To repeat, the “distinctive map” for a group is not a good summary of everything that was said by that group. It is a good summary of what was said by that group more often than the other groups.
Filtering statements and groups for comparisons in Causal Map
When filtering statements it is easy, for example, to show the causal map just for specific groups, e.g. the female respondents, for which the additional data field “gender” is equal to “female”: you can cycle through the values using the arrow buttons, and you can flip through the statements for each group using the “previous” and “next” buttons in the statement pager.
Percentages
It’s very useful to bundle many links between every pair of factors into different bundles, one for each gender, say, or one for each village.

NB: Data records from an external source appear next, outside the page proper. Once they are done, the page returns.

import Summits.RiemannHypothesis.RiemannHypothesis.Theorems.EvenSectorBartaEvenOneSignedWindowsAMPMargin
import HarnessLib

/-!
# PF persistence — THE ODD-LEVEL WALL ON THE AMP THRESHOLD: the Galerkin intertwining identity (G) and
# `s* ≤ ε₁⁻` from three served signs

pub-rhpf PF seat (gen 4). Helper file (`--supports stmt-RiemannHypothesis-19953`).
**HONEST FRAMING. Long-odds MECHANISM SEARCH; mechanism/rigidity campaign; no RH claims.** RH-free linear algebra
over an abstract real inner-product space; no `ζ` statement occurs; every statement below is PROVED; the
intertwining identity (G) is a HYPOTHESIS (an argument), never asserted.

## Why this file
`PF.md` §14–§15 carries the DATA law of the anti-maximum-principle (AMP) margin of ζ's even window block,
`t* = (s* − ε₁⁺)/(E₁(A₀) − ε₁⁺)` (`ampMargin`, file `EvenSectorBartaEvenOneSignedWindowsAMPMargin`): the AMP
threshold sits a FIXED 2.2 % below the ODD-sector ground level, `s*/ε₁⁻ ∈ [0.973, 0.979]` at 10/10 points,
`a ∈ [1, 3]`, `N ∈ [40, 200]` (INVARIANT-CANDIDATES row PF-C1; `t* = (2.75 ± 0.15)·ε₁⁺/ε₁⁻`).  `pub-rhpf-cand-7`
(AMP-IDENTITY.md, 2026-08-19T10:10Z, DERIVED + DATA at 17 points) explained it by a KINEMATIC identity of the
Connes basis of one window `[-a, a]` (even `ξ₀, ξₙ ∝ cos(πnx/a)`, odd `ξ₋ₙ ∝ sin(πnx/a)`, `D ξ₋ₙ = (πn/a) ξₙ`):
for the even/odd Galerkin blocks `Q⁺, Q⁻` of ONE windowed convolution form,

  (G)  `Q⁺ D − D Q⁻ = 2 · δ_a ρᵀ`  (rank one; `δ_a` = the projected edge delta, `ρ` = the edge-value functional),

DATA of this seat (gcheck.py on the 56-digit blocks of `pub-rhpf-fake-6/sectortables`, `N = 100`): the matrix
residual of (G) is `≤ 3.8e-54` relative at `a = 1.00` (kinematic, as it must be).  This file types (G) as the
hypothesis `GalerkinIntertwining` and PROVES what follows from it for the AMP family
`x(s) = (A₀ − s)⁻¹ c` of the pole-free block `A₀` (`Q⁺ = A₀ + β|c⟩⟨c|`, `β = 2` for ζ, `c` = polar vector):

* `intertwining_pairing` — at an odd eigen-level `e` (`Q⁻ψ = eψ`), for any solution `A₀ x − e x = c`:
  `2 ρ(ψ) ⟪δ_a, x⟫ = ⟪c, Dψ⟫ (1 + β ⟪c, x⟫)` (the edge value of the AMP vector at the odd level, in served
  numbers); `edge_pairing_eq`, and the EXACT COROLLARY `edge_pairing_eq_zero_iff`: the AMP edge value vanishes
  AT the odd level iff `⟪c, Dψ⟫ = 0` (for the polar vector: iff `ψ ⊥ sinh(x/2)`, cand-7 §2);
* `intertwining_pairing_even_eigen` — cand-7's k-independence test `(ε⁺ − e)⟪φ, Dψ⟫ = 2ρ(ψ)⟪δ_a, φ⟫` for every
  even eigenpair `(ε⁺, φ)` of `Q⁺` (DATA: k-independent to 3e-17 … 4e-28 on ζ and on 10 control families);
* THE WALL `ampThreshold_le_of_edge_sign` — in the setting of `ampFailureLevels`/`ampThreshold`/`ampMargin`
  (evaluation family `ev`, floor `δ ≥ 0`, polar overlap `p`): if the edge evaluation `⟪δ_a, ·⟫` is one of the
  evaluations and `p·⟪δ_a, x(e)⟫ ≥ 0` at a level `e ∈ [ε₁, E₁]`, then `e` is a failure level, so `s* ≤ e` and
  `t* ≤ (e − ε₁)/(E₁ − ε₁)` (`ampMargin_le_of_edge_sign`); with (G) the sign hypothesis becomes the sign of the
  product of THREE SERVED NUMBERS `p·⟪c, Dψ⟫·(1 + β⟪c, x⟫)·ρ(ψ)` (`ampThreshold_le_oddLevel`,
  `ampMargin_le_oddLevel`); in level units `(E₁ − ε₁⁺)·t* ≤ ε₁⁻ − ε₁⁺` (`gap_ge_ampMargin_mul`): the AMP margin
  is AT MOST THE EVEN–ODD GAP measured in units of the pole-free window `E₁ − ε₁⁺`, and a positive margin (⟺ a
  one-signed even ground state, `ampMargin_pos_iff_oneSigned`) needs `ε₁⁺ < ε₁⁻` strictly
  (`oddLevel_gt_of_ampMargin_pos`, for an odd level inside `[ε₁⁺, E₁]`).

DATA (this seat, gcheck.py, ζ, `N = 100`, the 14 windows `a = 0.55, 0.60, …, 1.20` of fake-6's 56-digit blocks,
80-digit arithmetic; `e = ε₁⁻`, `ψ = ψ₁` the odd ground vector, `p = ⟪c, u⟫` with `u` the even pole-free ground
vector): (G) matrix residual `≤ 9.5e-54` relative at 14/14; pairing identity reproduced to relative
`2e-44 … 6e-11` at 14/14 (input-precision limited: 56-digit blocks against levels down to `ε₁⁻ = 5e-45`); served
signs `p > 0`, `⟪c, Dψ₁⟫ < 0` (`= −½⟨sinh(x/2), ψ₁⟩`, odd ground one-signed on the half window), `1 + 2⟪c, x⟫ > 0`
(secular function above its zero `ε₁⁺`, i.e. even-below-odd), `ρ(ψ₁) < 0` at 14/14 ⇒ the sign condition holds
and THE WALL APPLIES AT 14/14: `s* ≤ ε₁⁻`.  Saturation `t*/wall = 0.9831, 0.9822, 0.9816, 0.9810, 0.9805, 0.9800,
0.9796, 0.9792, 0.9789, 0.9786, 0.9784, 0.9782, 0.9780, 0.9778` (monotone in `a`; `= s*/ε₁⁻` to 4 digits), e.g.
`(1.00, 100)`: `p = 0.857`, `⟪c, Dψ₁⟫ = −6.33e-2`, `1 + 2⟪c, x⟫ = +1.10e-26`, `ρ(ψ₁) = −2.16e-12`, wall
`t* ≤ 1.0324e-3`, measured `t* = 1.0104e-3`.  So the PF-C1 law (`s*/ε₁⁻ ∈ [0.973, 0.979]`, `a ∈ [1, 3]`) is this
PROVED inequality, 97.8–98.3 % saturated; the residual 2 % is pole dominance (cand-7 §2), not typed here.  Nothing
here is RH-relevant on its own: (G) holds for every weight table; what is ζ-specific is only the three signs.

References: cand-7 AMP-IDENTITY.md §1–§2 (derivation of (G): `ψ(±a) = 0` ⇒ `(χψ)′ = χψ′`, integrate by parts
against `ξₘχ`); Ph. Clément, L. A. Peletier, *An anti-maximum principle for second-order elliptic operators*,
J. Differential Equations 34 (1979) 218–229 (the AMP); G. H. Golub, C. F. Van Loan, *Matrix Computations*,
4th ed., Thm 8.4.3 (rank-one modification / secular equation).
-/

set_option linter.dupNamespace false

namespace Summit.RiemannHypothesis.RiemannHypothesis.Theorems.PolarPerronFrobenius

open scoped InnerProductSpace

variable {E : Type*} [NormedAddCommGroup E] [InnerProductSpace ℝ E]
variable {F : Type*} [AddCommGroup F] [Module ℝ F]
variable {ι : Type*}

/-! ## §1 The intertwining hypothesis (G) and the pairing identities -/

/-- A HYPOTHESIS (posited identity, never asserted): the GALERKIN INTERTWINING IDENTITY (G) of one window,
`Q⁺ D − D Q⁻ = 2·δ_a ρᵀ` with `Q⁺ = A₀ + β|c⟩⟨c|` — here `A₀` is the even pole-free block, `c` the polar vector,
`d = δ_a` the projected edge delta, `D` the derivative map odd → even, `Qm = Q⁻` the odd block and `ρ` the
edge-value functional. (cand-7 AMP-IDENTITY.md §1; DATA: matrix residual ≤ 3.8e-54 relative, ζ, a = 1, N = 100.)
[folklore] -/
@[folklore]
def GalerkinIntertwining (A₀ : E →ₗ[ℝ] E) (c d : E) (β : ℝ) (D : F →ₗ[ℝ] E) (Qm : F →ₗ[ℝ] F)
    (ρ : F →ₗ[ℝ] ℝ) : Prop :=
  ∀ y : F, A₀ (D y) + β • (⟪c, D y⟫_ℝ • c) - D (Qm y) = (2 * ρ y) • d

section pairing

variable {A₀ : E →ₗ[ℝ] E} {c d : E} {β : ℝ} {D : F →ₗ[ℝ] E} {Qm : F →ₗ[ℝ] F} {ρ : F →ₗ[ℝ] ℝ}

/-- **PROVED — THE PAIRING IDENTITY AT AN ODD LEVEL.** If `A₀` is symmetric, (G) holds, `Q⁻ψ = eψ` and
`A₀ x − e x = c` (the AMP vector at the odd level), then `2ρ(ψ)⟪δ_a, x⟫ = ⟪c, Dψ⟫(1 + β⟪c, x⟫)`. [folklore] -/
theorem intertwining_pairing (hA : ∀ v w : E, ⟪A₀ v, w⟫_ℝ = ⟪v, A₀ w⟫_ℝ)
    (hG : GalerkinIntertwining A₀ c d β D Qm ρ) {e : ℝ} {ψ : F} (hψ : Qm ψ = e • ψ) {x : E}
    (hx : A₀ x - e • x = c) :
    2 * ρ ψ * ⟪d, x⟫_ℝ = ⟪c, D ψ⟫_ℝ * (1 + β * ⟪c, x⟫_ℝ) := by
  have h := hG ψ
  rw [hψ, map_smul] at h
  have hAx : A₀ x = e • x + c := by rw [← hx]; abel
  have key : ⟪A₀ (D ψ), x⟫_ℝ = e * ⟪D ψ, x⟫_ℝ + ⟪c, D ψ⟫_ℝ := by
    rw [hA, hAx, inner_add_right, real_inner_smul_right, real_inner_comm c (D ψ)]
  have h2 := congrArg (fun v => ⟪v, x⟫_ℝ) h
  simp only [inner_sub_left, inner_add_left, real_inner_smul_left] at h2
  rw [key] at h2
  linear_combination (-1 : ℝ) * h2

/-- **PROVED — THE EDGE VALUE OF THE AMP VECTOR AT THE ODD LEVEL, in served numbers**:
`⟪δ_a, x⟫ = ⟪c, Dψ⟫(1 + β⟪c, x⟫)/(2ρ(ψ))` when `ρ(ψ) ≠ 0`. [folklore] -/
theorem edge_pairing_eq (hA : ∀ v w : E, ⟪A₀ v, w⟫_ℝ = ⟪v, A₀ w⟫_ℝ)
    (hG : GalerkinIntertwining A₀ c d β D Qm ρ) {e : ℝ} {ψ : F} (hψ : Qm ψ = e • ψ) {x : E}
    (hx : A₀ x - e • x = c) (hρ : ρ ψ ≠ 0) :
    ⟪d, x⟫_ℝ = ⟪c, D ψ⟫_ℝ * (1 + β * ⟪c, x⟫_ℝ) / (2 * ρ ψ) := by
  have h := intertwining_pairing hA hG hψ hx
  rw [eq_div_iff (mul_ne_zero two_ne_zero hρ), mul_comm]
  exact h

/-- **PROVED — EXACT COROLLARY (cand-7 §2).** With `ρ(ψ) ≠ 0` and off the secular zero (`1 + β⟪c, x⟫ ≠ 0`),
the AMP edge value vanishes exactly at the odd level iff `⟪c, Dψ⟫ = 0` (for the polar vector `c = cosh(x/2)χ`:
iff the odd eigenvector is orthogonal to `sinh(x/2)`). [folklore] -/
theorem edge_pairing_eq_zero_iff (hA : ∀ v w : E, ⟪A₀ v, w⟫_ℝ = ⟪v, A₀ w⟫_ℝ)
    (hG : GalerkinIntertwining A₀ c d β D Qm ρ) {e : ℝ} {ψ : F} (hψ : Qm ψ = e • ψ) {x : E}
    (hx : A₀ x - e • x = c) (hρ : ρ ψ ≠ 0) (hsec : 1 + β * ⟪c, x⟫_ℝ ≠ 0) :
    ⟪d, x⟫_ℝ = 0 ↔ ⟪c, D ψ⟫_ℝ = 0 := by
  have h := intertwining_pairing hA hG hψ hx
  constructor
  · intro h0
    rw [h0, mul_zero] at h
    exact (mul_eq_zero.mp h.symm).resolve_right hsec
  · intro h0
    rw [h0, zero_mul] at h
    rcases mul_eq_zero.mp h with h1 | h1
    · exact absurd h1 (mul_ne_zero two_ne_zero hρ)
    · exact h1

/-- **PROVED — SIGN TRANSFER.** The sign of `p·⟪δ_a, x⟫` is the sign of the product of the served numbers
`p·⟪c, Dψ⟫·(1 + β⟪c, x⟫)·ρ(ψ)` (`ρ(ψ) ≠ 0`). [folklore] -/
theorem edge_sign_of_served (hA : ∀ v w : E, ⟪A₀ v, w⟫_ℝ = ⟪v, A₀ w⟫_ℝ)
    (hG : GalerkinIntertwining A₀ c d β D Qm ρ) {e : ℝ} {ψ : F} (hψ : Qm ψ = e • ψ) {x : E}
    (hx : A₀ x - e • x = c) (hρ : ρ ψ ≠ 0) {p : ℝ}
    (hs : 0 ≤ p * ⟪c, D ψ⟫_ℝ * (1 + β * ⟪c, x⟫_ℝ) * ρ ψ) : 0 ≤ p * ⟪d, x⟫_ℝ := by
  have hdx := edge_pairing_eq hA hG hψ hx hρ
  have : p * ⟪d, x⟫_ℝ = (p * ⟪c, D ψ⟫_ℝ * (1 + β * ⟪c, x⟫_ℝ) * ρ ψ) / (2 * ρ ψ ^ 2) := by
    rw [hdx]
    field_simp
  rw [this]
  exact div_nonneg hs (by positivity)

/-- **PROVED — cand-7's k-INDEPENDENCE TEST.** For every even eigenpair of the full block,
`A₀φ + β⟪c, φ⟫c = ε⁺φ`, and every odd eigenpair `Q⁻ψ = eψ`: `(ε⁺ − e)⟪φ, Dψ⟫ = 2ρ(ψ)⟪δ_a, φ⟫` — so
`(ε⁺_k − e)⟪φ_k, Dψ⟫/⟪δ_a, φ_k⟫` does not depend on `k` (DATA: to 3e-17 … 4e-28, AMP-IDENTITY.md §3). [folklore] -/
theorem intertwining_pairing_even_eigen (hA : ∀ v w : E, ⟪A₀ v, w⟫_ℝ = ⟪v, A₀ w⟫_ℝ)
    (hG : GalerkinIntertwining A₀ c d β D Qm ρ) {e : ℝ} {ψ : F} (hψ : Qm ψ = e • ψ) {εp : ℝ} {φ : E}
    (hφ : A₀ φ + β • (⟪c, φ⟫_ℝ • c) = εp • φ) :
    (εp - e) * ⟪φ, D ψ⟫_ℝ = 2 * ρ ψ * ⟪d, φ⟫_ℝ := by
  have h := hG ψ
  rw [hψ, map_smul] at h
  have hAφ : A₀ φ = εp • φ - β • (⟪c, φ⟫_ℝ • c) := by rw [← hφ]; abel
  have key : ⟪A₀ (D ψ), φ⟫_ℝ = εp * ⟪φ, D ψ⟫_ℝ - β * (⟪c, φ⟫_ℝ * ⟪c, D ψ⟫_ℝ) := by
    rw [hA, hAφ, inner_sub_right, real_inner_smul_right, real_inner_smul_right, real_inner_smul_right,
      real_inner_comm φ (D ψ), real_inner_comm c (D ψ)]
  have h2 := congrArg (fun v => ⟪v, φ⟫_ℝ) h
  simp only [inner_sub_left, inner_add_left, real_inner_smul_left] at h2
  rw [key, real_inner_comm φ (D ψ)] at h2
  linear_combination h2

end pairing

/-! ## §2 The odd-level wall on the AMP threshold -/

section wall

variable (A₀ : E →ₗ[ℝ] E) (c : E) (ev : ι → E → ℝ) (δ p ε₁ E₁ : ℝ)

/-- **PROVED — THE WALL, DIRECT FORM.** In the AMP setting (`ampFailureLevels`): if `e ∈ [ε₁, E₁]`, `x` solves
`A₀ x − e x = c`, the edge evaluation `⟪δ_a, ·⟫` is among the evaluations, the floor is `δ ≥ 0` and
`p·⟪δ_a, x⟫ ≥ 0`, then the member `−2p·x` of the `u`-normalised AMP family at level `e` is not one-signed above
`δ` at the edge, so `e` is a failure level and `s* ≤ e`. [folklore] -/
theorem ampThreshold_le_of_edge_sign (h : ε₁ ≤ E₁) {e : ℝ} (he₁ : ε₁ ≤ e) (he₂ : e ≤ E₁) {x : E}
    (hx : A₀ x - e • x = c) {d : E} {i₀ : ι} (hev : ∀ v, ev i₀ v = ⟪d, v⟫_ℝ) (hδ : 0 ≤ δ)
    (hsign : 0 ≤ p * ⟪d, x⟫_ℝ) : ampThreshold A₀ c ev δ p ε₁ E₁ ≤ e := by
  apply csInf_le (ampFailureLevels_bddBelow A₀ c ev δ p ε₁ E₁ h)
  refine Or.inl ⟨he₁, he₂, -((2 * p) • x), ?_, ?_⟩
  · have hv : -((2 * p) • x) = (-(2 * p)) • x := (neg_smul _ _).symm
    rw [hv, map_smul, smul_comm e (-(2 * p)) x, ← smul_sub, hx, neg_smul]
  · intro hall
    have hi := hall i₀
    rw [hev, inner_neg_right, real_inner_smul_right] at hi
    nlinarith

/-- **PROVED — THE WALL ON THE MARGIN**: under the same hypotheses `t* ≤ (e − ε₁)/(E₁ − ε₁)`. [folklore] -/
theorem ampMargin_le_of_edge_sign (h : ε₁ < E₁) {e : ℝ} (he₁ : ε₁ ≤ e) (he₂ : e ≤ E₁) {x : E}
    (hx : A₀ x - e • x = c) {d : E} {i₀ : ι} (hev : ∀ v, ev i₀ v = ⟪d, v⟫_ℝ) (hδ : 0 ≤ δ)
    (hsign : 0 ≤ p * ⟪d, x⟫_ℝ) : ampMargin A₀ c ev δ p ε₁ E₁ ≤ (e - ε₁) / (E₁ - ε₁) := by
  have hthr := ampThreshold_le_of_edge_sign A₀ c ev δ p ε₁ E₁ h.le he₁ he₂ hx hev hδ hsign
  unfold ampMargin
  exact div_le_div_of_nonneg_right (by linarith) (by linarith)

variable {A₀ c}

/-- **PROVED — THE ODD-LEVEL WALL FROM THREE SERVED SIGNS.** `A₀` symmetric, (G), an odd eigen-level
`e = ε₁⁻ ∈ [ε₁, E₁]` with eigenvector `ψ`, the AMP vector `x = x(ε₁⁻)`, `ρ(ψ) ≠ 0`, the edge evaluation among the
evaluations, floor `δ ≥ 0`, and `p·⟪c, Dψ⟫·(1 + β⟪c, x⟫)·ρ(ψ) ≥ 0` ⟹ `s* ≤ ε₁⁻`. [folklore] -/
theorem ampThreshold_le_oddLevel (hA : ∀ v w : E, ⟪A₀ v, w⟫_ℝ = ⟪v, A₀ w⟫_ℝ) {d : E} {β : ℝ}
    {D : F →ₗ[ℝ] E} {Qm : F →ₗ[ℝ] F} {ρ : F →ₗ[ℝ] ℝ} (hG : GalerkinIntertwining A₀ c d β D Qm ρ)
    (h : ε₁ ≤ E₁) {e : ℝ} (he₁ : ε₁ ≤ e) (he₂ : e ≤ E₁) {ψ : F} (hψ : Qm ψ = e • ψ) {x : E}
    (hx : A₀ x - e • x = c) (hρ : ρ ψ ≠ 0) {i₀ : ι} (hev : ∀ v, ev i₀ v = ⟪d, v⟫_ℝ) (hδ : 0 ≤ δ)
    (hs : 0 ≤ p * ⟪c, D ψ⟫_ℝ * (1 + β * ⟪c, x⟫_ℝ) * ρ ψ) : ampThreshold A₀ c ev δ p ε₁ E₁ ≤ e :=
  ampThreshold_le_of_edge_sign A₀ c ev δ p ε₁ E₁ h he₁ he₂ hx hev hδ (edge_sign_of_served hA hG hψ hx hρ hs)

/-- **PROVED — margin form of the odd-level wall**: `t* ≤ (ε₁⁻ − ε₁⁺)/(E₁ − ε₁⁺)`.  DATA (ζ, a = 1, N = 100):
wall `1.0324e-3`, measured `t* = 1.0104e-3` (97.9 % of the wall). [folklore] -/
theorem ampMargin_le_oddLevel (hA : ∀ v w : E, ⟪A₀ v, w⟫_ℝ = ⟪v, A₀ w⟫_ℝ) {d : E} {β : ℝ}
    {D : F →ₗ[ℝ] E} {Qm : F →ₗ[ℝ] F} {ρ : F →ₗ[ℝ] ℝ} (hG : GalerkinIntertwining A₀ c d β D Qm ρ)
    (h : ε₁ < E₁) {e : ℝ} (he₁ : ε₁ ≤ e) (he₂ : e ≤ E₁) {ψ : F} (hψ : Qm ψ = e • ψ) {x : E}
    (hx : A₀ x - e • x = c) (hρ : ρ ψ ≠ 0) {i₀ : ι} (hev : ∀ v, ev i₀ v = ⟪d, v⟫_ℝ) (hδ : 0 ≤ δ)
    (hs : 0 ≤ p * ⟪c, D ψ⟫_ℝ * (1 + β * ⟪c, x⟫_ℝ) * ρ ψ) :
    ampMargin A₀ c ev δ p ε₁ E₁ ≤ (e - ε₁) / (E₁ - ε₁) :=
  ampMargin_le_of_edge_sign A₀ c ev δ p ε₁ E₁ h he₁ he₂ hx hev hδ (edge_sign_of_served hA hG hψ hx hρ hs)

/-- **PROVED — THE AMP MARGIN IN LEVEL UNITS IS AT MOST THE EVEN–ODD GAP**: `(E₁ − ε₁⁺)·t* ≤ ε₁⁻ − ε₁⁺`
under the hypotheses of `ampMargin_le_oddLevel`; in particular a positive margin (⟺ a one-signed even ground
state, `ampMargin_pos_iff_oneSigned`) needs the odd level STRICTLY above the even bottom
(`oddLevel_gt_of_ampMargin_pos`). [folklore] -/
theorem gap_ge_ampMargin_mul (hA : ∀ v w : E, ⟪A₀ v, w⟫_ℝ = ⟪v, A₀ w⟫_ℝ) {d : E} {β : ℝ}
    {D : F →ₗ[ℝ] E} {Qm : F →ₗ[ℝ] F} {ρ : F →ₗ[ℝ] ℝ} (hG : GalerkinIntertwining A₀ c d β D Qm ρ)
    (h : ε₁ < E₁) {e : ℝ} (he₁ : ε₁ ≤ e) (he₂ : e ≤ E₁) {ψ : F} (hψ : Qm ψ = e • ψ) {x : E}
    (hx : A₀ x - e • x = c) (hρ : ρ ψ ≠ 0) {i₀ : ι} (hev : ∀ v, ev i₀ v = ⟪d, v⟫_ℝ) (hδ : 0 ≤ δ)
    (hs : 0 ≤ p * ⟪c, D ψ⟫_ℝ * (1 + β * ⟪c, x⟫_ℝ) * ρ ψ) :
    (E₁ - ε₁) * ampMargin A₀ c ev δ p ε₁ E₁ ≤ e - ε₁ := by
  have hm := ampMargin_le_oddLevel ev δ p ε₁ E₁ hA hG h he₁ he₂ hψ hx hρ hev hδ hs
  have hpos : 0 < E₁ - ε₁ := by linarith
  calc (E₁ - ε₁) * ampMargin A₀ c ev δ p ε₁ E₁ ≤ (E₁ - ε₁) * ((e - ε₁) / (E₁ - ε₁)) :=
        mul_le_mul_of_nonneg_left hm hpos.le
    _ = e - ε₁ := by field_simp

/-- **PROVED** — a positive AMP margin forces the odd level strictly above the even bottom (`ε₁ < ε₁⁻`), under
the hypotheses of `ampMargin_le_oddLevel`. [folklore] -/
theorem oddLevel_gt_of_ampMargin_pos (hA : ∀ v w : E, ⟪A₀ v, w⟫_ℝ = ⟪v, A₀ w⟫_ℝ) {d : E} {β : ℝ}
    {D : F →ₗ[ℝ] E} {Qm : F →ₗ[ℝ] F} {ρ : F →ₗ[ℝ] ℝ} (hG : GalerkinIntertwining A₀ c d β D Qm ρ)
    (h : ε₁ < E₁) {e : ℝ} (he₁ : ε₁ ≤ e) (he₂ : e ≤ E₁) {ψ : F} (hψ : Qm ψ = e • ψ) {x : E}
    (hx : A₀ x - e • x = c) (hρ : ρ ψ ≠ 0) {i₀ : ι} (hev : ∀ v, ev i₀ v = ⟪d, v⟫_ℝ) (hδ : 0 ≤ δ)
    (hs : 0 ≤ p * ⟪c, D ψ⟫_ℝ * (1 + β * ⟪c, x⟫_ℝ) * ρ ψ)
    (ht : 0 < ampMargin A₀ c ev δ p ε₁ E₁) : ε₁ < e := by
  have hg := gap_ge_ampMargin_mul ev δ p ε₁ E₁ hA hG h he₁ he₂ hψ hx hρ hev hδ hs
  have hpos : 0 < (E₁ - ε₁) * ampMargin A₀ c ev δ p ε₁ E₁ := mul_pos (by linarith) ht
  linarith

end wall

end Summit.RiemannHypothesis.RiemannHypothesis.Theorems.PolarPerronFrobenius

Then you can compare how many times this particular connection was mentioned by each group (if you count link_id) or how many sources in each group mentioned the connection (if you count source_id). You can print this number as the label for each link, or you can scale or colour the link according to it.
However, if the base number of sources in each group is different – for example, if there are many more women than men – these numbers can be hard to deal with. In this situation, we recommend using percentages of the baseline for each group rather than absolute counts.
There are many caveats to using counts and percentages of mentions of causal links and factors in causal mapping, as they arise (or don’t arise) during conversations and are not answers to questions directly asked of respondents.
Percentages in the app
The details of how to do make these calculations are quite open; at the moment, the app uses the relevant baseline within the current map. So if you want to display “source count”, or the number of sources who mentioned each link, and bundle the links by gender, the app takes as the baseline the source count for each gender in the current map. So if 7 women and 5 men mentioned a connection between X and Y, and altogether 14 women and 10 men mentioned anything in the whole map, then the percentage will be 50% on each.
If you use percent for labels, the label shows just the percentage.
If you use proportion for labels, the label shows the raw number / the baseline.
If you use percent or proportion for colour or width of the links, the percentage is used rather than the raw number.
So for example you could use a filter like this
bundle links group=Sex
label links value=percent: link_id
color links value=unique: Sexor you can add both percentage and proportion to the labels
bundle links group=Sex
label links value=percent: link_id clear_previous=TRUE
label links value=proportion: link_id clear_previous=TRUE
color links value=unique: SexSurprise
The most interesting filter uses a function which we call surprise. Here is an example: 2302.
We have bundled the links by name of District (1, 2, 3 or 4) and scaled the links by source count (count of the number of sources mentioning each link): but we have coloured the links by surprise. The bright green from poor weather conditions to poor farm production means that this route was particularly often mentioned in district 3 even taking into account the number of times people in district 3 mentioned anything (in the whole filtered map). And the bright purple link for district 1 means the opposite. Whereas for district 4, there are quite a lot of mentions but the pale colour shows us that this is not particularly surprising. Basically, using surprise means you can ignore the pale links and just look at the brightly coloured ones.
We recommend adding the initial of the group and the percentage to the link labels.
Sometimes you will see that the baseline is lower than the actual number in your dataset. This is because the percentage printout and the surprise calculation use the number in each group in the current map, not in the whole unfiltered map.
You might get tempted to think that if half the bundles are green for one group, the other bundles for the same group have to be correspondingly purple, but that isn’t necessarily the case if you think about it.